CSF characteristics are summarized in Table 1. Because the distributions of the data were significantly skewed, both mean and median data are presented. Positive cultures for enterovirus from the CSF were obtained from 11 patients; 35 additional patients had viral cultures performed that were negative and the remaining 92 cases did not have viral cultures performed. The rapid recovery of patients with aseptic disease suggests that other serious causes of meningitis such as tuberculosis, rickettsial, or fungal infections were unlikely. There was no statistically significant difference in the CSF characteristics between the 11 patients with proven enteroviral meningitis and the 127 patients with a presumed viral cause. The number of cases per year ranged from 10 to 36, but the proportion of patients with a PMN predominance was not statistically different between the different years.

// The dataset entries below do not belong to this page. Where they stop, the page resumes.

/-- **The `ψ⁻`-pinned weighted coefficient sum**: for every leg `Y` and a spatial profile `ω ≥ 0`,
`Σ_{i : ψ⁻(i) = Y} |ε_N|‖Ǩ_L(x⃗_i − y⃗_i)‖·ω(x⃗_i − y⃗_Y) ≤ (|β|/N)·Σ_z ‖Ǩ_L(z)‖ ω(z)` (substitute `z = x⃗_i − y⃗_Y`).
[cite: BenfattoGiulianiMastropietro2003, §1.2 The model (2.10)] -/
theorem sum_filter_minusLeg_norm_coeff_mul_le (hω0 : ∀ z, 0 ≤ ω z) (β : ℝ) (K : TrigPolyC4v) (Y : GridLeg (GridPoint L N)) :
    ∑ i ∈ (univ : Finset (Fin 2 × (GridPoint L N × TorusSite 2 L))).filter
        (fun i => (((((i.2.1.1, i.2.2), i.1), 1) : GridLeg (GridPoint L N))) = Y),
      ‖(((β / N : ℝ)) : ℂ) * framePosKernel L K (i.2.1.2 - i.2.2)‖ * ω (i.2.1.2 - Y.1.1.2) ≤
        |β| / N * ∑ z : TorusSite 2 L, ‖framePosKernel L K z‖ * ω z := by
  set s := (univ : Finset (Fin 2 × (GridPoint L N × TorusSite 2 L))).filter
    (fun i => (((((i.2.1.1, i.2.2), i.1), 1) : GridLeg (GridPoint L N))) = Y) with hs
  have hmem : ∀ i ∈ s, i.2.1.1 = Y.1.1.1 ∧ i.2.2 = Y.1.1.2 ∧ i.1 = Y.1.2 := by
    intro i hi
    rw [hs, mem_filter] at hi
    have h := hi.2
    exact ⟨by rw [← h], by rw [← h], by rw [← h]⟩
  have hinj : Set.InjOn (fun i : Fin 2 × (GridPoint L N × TorusSite 2 L) => i.2.1.2) s := by
    intro i hi i' hi' h
    obtain ⟨h1, h2, h3⟩ := hmem i hi
    obtain ⟨h1', h2', h3'⟩ := hmem i' hi'
    exact Prod.ext (h3.trans h3'.symm) (Prod.ext (Prod.ext (h1.trans h1'.symm) h) (h2.trans h2'.symm))
  set g : TorusSite 2 L → ℝ := fun x => |β| / N * (‖framePosKernel L K (x - Y.1.1.2)‖ * ω (x - Y.1.1.2)) with hg
  have hcongr : ∀ i ∈ s, ‖(((β / N : ℝ)) : ℂ) * framePosKernel L K (i.2.1.2 - i.2.2)‖ * ω (i.2.1.2 - Y.1.1.2) = g i.2.1.2 := by
    intro i hi
    rw [hg, (hmem i hi).2.1, norm_mul, Complex.norm_real, Real.norm_eq_abs, abs_div, Nat.abs_cast, mul_assoc]
  have hg0 : ∀ x, 0 ≤ g x := fun x => by rw [hg]; exact mul_nonneg (by positivity) (mul_nonneg (norm_nonneg _) (hω0 _))
  calc ∑ i ∈ s, ‖(((β / N : ℝ)) : ℂ) * framePosKernel L K (i.2.1.2 - i.2.2)‖ * ω (i.2.1.2 - Y.1.1.2)
        = ∑ i ∈ s, g i.2.1.2 := sum_congr rfl hcongr
    _ = ∑ x ∈ s.image (fun i : Fin 2 × (GridPoint L N × TorusSite 2 L) => i.2.1.2), g x := (sum_image hinj).symm
    _ ≤ ∑ x : TorusSite 2 L, g x := sum_le_sum_of_subset_of_nonneg (subset_univ _) fun x _ _ => hg0 x
    _ = |β| / N * ∑ z : TorusSite 2 L, ‖framePosKernel L K z‖ * ω z := by
        rw [hg, ← mul_sum]
        congr 1
        exact Fintype.sum_equiv (Equiv.subRight Y.1.1.2) _ _ fun x => by simp [Equiv.subRight]
/-- ★★ The same in the `tubeLoad` currency of `TubeShareBoundH` (§R6 of `…BarlowResidual`): the load of the FAR sources. -/
theorem tubeLoad_far_mul_sq_le {a h : ℝ} {s : ℤ → ℤ} {g : E3 → E3}
    (ha : 9 / 10 ≤ a ∧ a ≤ 11 / 10) (hh : 0 < h ∧ 27 / 50 * a ^ 2 ≤ h ^ 2 ∧ h ^ 2 ≤ 121 / 150 * a ^ 2) (hg : Isometry g)
    (c : E3) {r A p q : ℝ} (K : ℕ) (hr : 0 ≤ r) (hA : r + 18 / 5 ≤ A) (hp : 1 < p) (hq : 1 < q)
    (F : Finset E3) (hF : ↑F ⊆ g '' barlowStacking a h s) (hFA : ∀ y ∈ F, A ≤ dist y c)
    (G : Finset E3) (hG : ↑G ⊆ g '' barlowStacking a h s) :
    tubeLoad r c F G * (a * (a * √3 / 2) * h) ^ 2 ≤ farPsi r (A - r) q K * (Real.pi * shellCore A r p) :=
  far_sources_sum_mul_le ha hh hg c K hr hA hp hq F hF hFA G hG

/-- RECORD CONSTANTS: `shellCore 400 (101/5) (11/10) ≤ 2.2451·10⁻⁵` (`π·shellCore ≤ 7.06·10⁻⁵`). -/
theorem shellCore_record_le : shellCore 400 (101 / 5) (11 / 10) ≤ 22451 / 1000000000 := by
  unfold shellCore
  norm_num

/-- ★★ RECORD FAR TAIL: `farPsi (101/5) (1899/5) (11/10) 40 · (π · shellCore 400 (101/5) (11/10)) ≤ 3/50` (`≈ 0.0572`; `π < 3.1416`). -/
theorem far_tail_record_le :
    farPsi (101 / 5) (1899 / 5) (11 / 10) 40 * (Real.pi * shellCore 400 (101 / 5) (11 / 10)) ≤ 3 / 50 := by
  have hπ := Real.pi_lt_d4
  have hπ0 := Real.pi_pos.le
  have hπ2 : Real.pi ^ 2 ≤ 3.1416 ^ 2 := pow_le_pow_left₀ hπ0 hπ.le 2
  have hc1 := farPsiCore_record_le
  have hc2 := shellCore_record_le
  have hc10 : 0 ≤ farPsiCore (101 / 5) (1899 / 5) (11 / 10) 40 := farPsiCore_nonneg 40 (by norm_num) (by norm_num) (by norm_num)
  have hc20 : 0 ≤ shellCore 400 (101 / 5) (11 / 10) := shellCore_nonneg (by norm_num) (by norm_num) (by norm_num)
  calc farPsi (101 / 5) (1899 / 5) (11 / 10) 40 * (Real.pi * shellCore 400 (101 / 5) (11 / 10))
      = Real.pi ^ 2 * (farPsiCore (101 / 5) (1899 / 5) (11 / 10) 40 * shellCore 400 (101 / 5) (11 / 10)) := by
        unfold farPsi; ring
    _ ≤ (3.1416 : ℝ) ^ 2 * (2582 / 10 * (22451 / 1000000000)) :=
        mul_le_mul hπ2 (mul_le_mul hc1 hc2 hc20 (by norm_num)) (by positivity) (by positivity)
    _ ≤ 3 / 50 := by norm_num

/-- ★★ RECORD, `tubeLoad` currency: for image sources `F` beyond `400` from the tube centre and any image targets `G`,
`tubeLoad (101/5) c F G · V² ≤ 3/50`. -/
theorem tubeLoad_far_record_le {a h : ℝ} {s : ℤ → ℤ} {g : E3 → E3}
    (ha : 9 / 10 ≤ a ∧ a ≤ 11 / 10) (hh : 0 < h ∧ 27 / 50 * a ^ 2 ≤ h ^ 2 ∧ h ^ 2 ≤ 121 / 150 * a ^ 2) (hg : Isometry g)
    (c : E3) (F : Finset E3) (hF : ↑F ⊆ g '' barlowStacking a h s) (hFA : ∀ y ∈ F, 400 ≤ dist y c)
    (G : Finset E3) (hG : ↑G ⊆ g '' barlowStacking a h s) :
    tubeLoad (101 / 5) c F G * (a * (a * √3 / 2) * h) ^ 2 ≤ 3 / 50 := by
  have h1 := tubeLoad_far_mul_sq_le ha hh hg c (r := 101 / 5) (A := 400) (p := 11 / 10) (q := 11 / 10) 40
    (by norm_num) (by norm_num) (by norm_num) (by norm_num) F hF hFA G hG
  have e : (400 : ℝ) - 101 / 5 = 1899 / 5 := by norm_num
  rw [e] at h1
  exact h1.trans far_tail_record_le

/-- WINDOW ARITHMETIC (iii): the cell volume is `≥ 0.463` (`a ≥ 9/10`, `h² ≥ 27a²/50`; the dense corner `V = 0.46393…`). -/
theorem le_window_cell_volume {a h : ℝ} (ha : 9 / 10 ≤ a ∧ a ≤ 11 / 10) (hh : 0 < h ∧ 27 / 50 * a ^ 2 ≤ h ^ 2 ∧ h ^ 2 ≤ 121 / 150 * a ^ 2) :
    463 / 1000 ≤ a * (a * √3 / 2) * h := by
  have h3 : (√3 : ℝ) ^ 2 = 3 := Real.sq_sqrt (by norm_num)
  have ha0 : 0 ≤ a := by linarith [ha.1]
  have hV0 : 0 ≤ a * (a * √3 / 2) * h := by have := hh.1.le; positivity
  have ha2 : 81 / 100 ≤ a ^ 2 := by nlinarith [ha.1, ha.2]
  have ha4 : (81 / 100) ^ 2 ≤ a ^ 4 := by nlinarith
  have hh2 : 27 / 50 * (81 / 100) ≤ h ^ 2 := by nlinarith [hh.2.1]
  have ha6 : (81 / 100) ^ 2 * (27 / 50 * (81 / 100)) ≤ a ^ 4 * h ^ 2 := mul_le_mul ha4 hh2 (by norm_num) (by positivity)
  have hsq : (463 / 1000 : ℝ) ^ 2 ≤ (a * (a * √3 / 2) * h) ^ 2 := by
    rw [show (a * (a * √3 / 2) * h) ^ 2 = a ^ 4 * h ^ 2 * (√3 ^ 2) / 4 by ring, h3]
    nlinarith
  exact (pow_le_pow_iff_left₀ (by norm_num) hV0 two_ne_zero).1 hsq

/-- ★★ SAME-V BALL COUNT in coordinates (part 5's `IsBarlowImage.exists_finset_closedBall` before the window bound `V ≤ 1.036` is
applied): for `q` in the image and `R ≥ 9/5` there is a finite `T ⊆ image ∩ B̄(q,R)` with `(4π/3)(R − 9/5)³ ≤ #T · a(a√3/2)h` —
the SAME cell volume as in the kernel bounds above, so that `V` cancels in the shares. -/
theorem exists_finset_closedBall_sameV {a h : ℝ} {s : ℤ → ℤ} {g : E3 → E3}
    (ha : 9 / 10 ≤ a ∧ a ≤ 11 / 10) (hh : 0 < h ∧ 27 / 50 * a ^ 2 ≤ h ^ 2 ∧ h ^ 2 ≤ 121 / 150 * a ^ 2) (hg : Isometry g)
    {q : E3} (hq : q ∈ g '' barlowStacking a h s) {R : ℝ} (hR : 9 / 5 ≤ R) :
    ∃ T : Finset E3, ↑T ⊆ g '' barlowStacking a h s ∩ Metric.closedBall q R ∧
      4 * Real.pi / 3 * (R - 9 / 5) ^ 3 ≤ (T.card : ℝ) * (a * (a * √3 / 2) * h) := by
  obtain ⟨x₀, hx₀, rfl⟩ := hq
  have ha0 : 0 < a := by linarith [ha.1]
  obtain ⟨I, hI⟩ := exists_index_finset a h s ha0 hh.1 x₀ R
  let bp : ℤ × ℤ × ℤ → E3 := fun t => barlowPos a h s t.1 t.2.1 t.2.2
  have hinj : Function.Injective (g ∘ bp) := hg.injective.comp (barlowPos_triple_injective ha0 hh.1)
  refine ⟨I.image (g ∘ bp), ?_, ?_⟩
  · intro p hp
    obtain ⟨t, ht, rfl⟩ := Finset.mem_image.1 (Finset.mem_coe.1 hp)
    refine ⟨⟨bp t, ⟨t.1, t.2.1, t.2.2, rfl⟩, rfl⟩, ?_⟩
    rw [Metric.mem_closedBall, Function.comp_apply, hg.dist_eq]
    exact (hI t).1 ht
  · rw [Finset.card_image_of_injective _ hinj]
    exact ball_volume_le_card_mul a h s ha0 hh.1 (by norm_num) (window_brick_diag ha hh) x₀ hR I (fun t ht => (hI t).2 ht)

/-- ★★ RECORD, STATISTIC currency: for image sources beyond `400` and any image targets, `tubeLoad (101/5) c F G ≤ N/136000` for every
real `N` with `(4π/3)(18 − 9/5)³ ≤ N · V` — in particular for `N = #(S ∩ B̄(q,18))` (`exists_finset_closedBall_sameV`).  In the units of
the ruled statistic (`× B_T × N`, `B_T = 1/2100`): `2100/136000 ≤ 0.0155` per member, level-independent. -/
theorem tubeLoad_far_record_share {a h : ℝ} {s : ℤ → ℤ} {g : E3 → E3}
    (ha : 9 / 10 ≤ a ∧ a ≤ 11 / 10) (hh : 0 < h ∧ 27 / 50 * a ^ 2 ≤ h ^ 2 ∧ h ^ 2 ≤ 121 / 150 * a ^ 2) (hg : Isometry g)
    (c : E3) (F : Finset E3) (hF : ↑F ⊆ g '' barlowStacking a h s) (hFA : ∀ y ∈ F, 400 ≤ dist y c)
    (G : Finset E3) (hG : ↑G ⊆ g '' barlowStacking a h s)
    {N : ℝ} (hN : 4 * Real.pi / 3 * (18 - 9 / 5) ^ 3 ≤ N * (a * (a * √3 / 2) * h)) :
    tubeLoad (101 / 5) c F G ≤ N / 136000 := by
  set V := a * (a * √3 / 2) * h with hV
  have h1 := tubeLoad_far_record_le ha hh hg c F hF hFA G hG
  have hVl := le_window_cell_volume ha hh
  have hV0 : 0 < V := by rw [hV]; linarith
  have hNV : 17799 ≤ N * V := by nlinarith [Real.pi_gt_d2]
  have hN0 : 0 ≤ N := by
    by_contra hneg
    rw [not_le] at hneg
    nlinarith
  have hL0 : 0 ≤ tubeLoad (101 / 5) c F G := by
    unfold tubeLoad
    exact Finset.sum_nonneg fun y _ => Finset.sum_nonneg fun z _ => by split_ifs <;> positivity
  rw [le_div_iff₀ (by norm_num : (0 : ℝ) < 136000)]
  have key : tubeLoad (101 / 5) c F G * 136000 * V ^ 2 ≤ N * V ^ 2 := by
    have h2 : 17799 * (463 / 1000) ≤ N * V * V := mul_le_mul hNV hVl (by norm_num) (by positivity)
    nlinarith
  exact le_of_mul_le_mul_right key (by positivity)


end FarSourceTail

end Summit.AtomisticToContinuum.Crystallization.Theorems.ChargedEnergyGapChartDial

end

Streptococcus pneumoniae was isolated from the CSF of 11 patients and Haemophilus influenzae was isolated from the CSF of 6 children. Three children had a positive blood culture and a pleocytosis in the CSF even though the cultures of the CSF were sterile. In each of these children, antibiotics had been administered before the lumbar puncture was performed. Two of these cases yielded S pneumoniae and 1 grew Escherichia coli.

Table 2 shows the percentage of cases of both aseptic and bacterial meningitis that had a predominance of PMNs. These data were used to assess the ability of PMN predominance alone to discriminate between the 2 types of meningitis. The sensitivity of a PMN predominance to identify patients with aseptic meningitis is 57% whereas the specificity is 10%. The sensitivity of a PMN predominance to identify patients with bacterial meningitis is 90% with a specificity of 43%. The positive predictive value (PPV) of a predominance of PMNs for aseptic meningitis is 81% and the negative predictive value is 3%. For bacterial meningitis, the PPV of a PMN predominance is 19% and the negative predictive value is 97%.

Alternative thresholds of PMN values, ranging from 60% to 90% of the CSF pleocytosis, were examined to determine if a different definition of PMN predominance would be helpful in distinguishing bacterial and aseptic disease. A receiver operating characteristics curve was constructed using the sensitivity and specificity values of PMN percentage to predict bacterial disease. The results showed the area under the curve was 0.74 (P = .0005) which suggests that PMNs are related to bacterial meningitis but does not suggest a useful threshold level of clinical significance. The PPV for bacterial meningitis at various thresholds remained low. Even at a level of 90% of PMNs in the CSF, the PPV was only 25%.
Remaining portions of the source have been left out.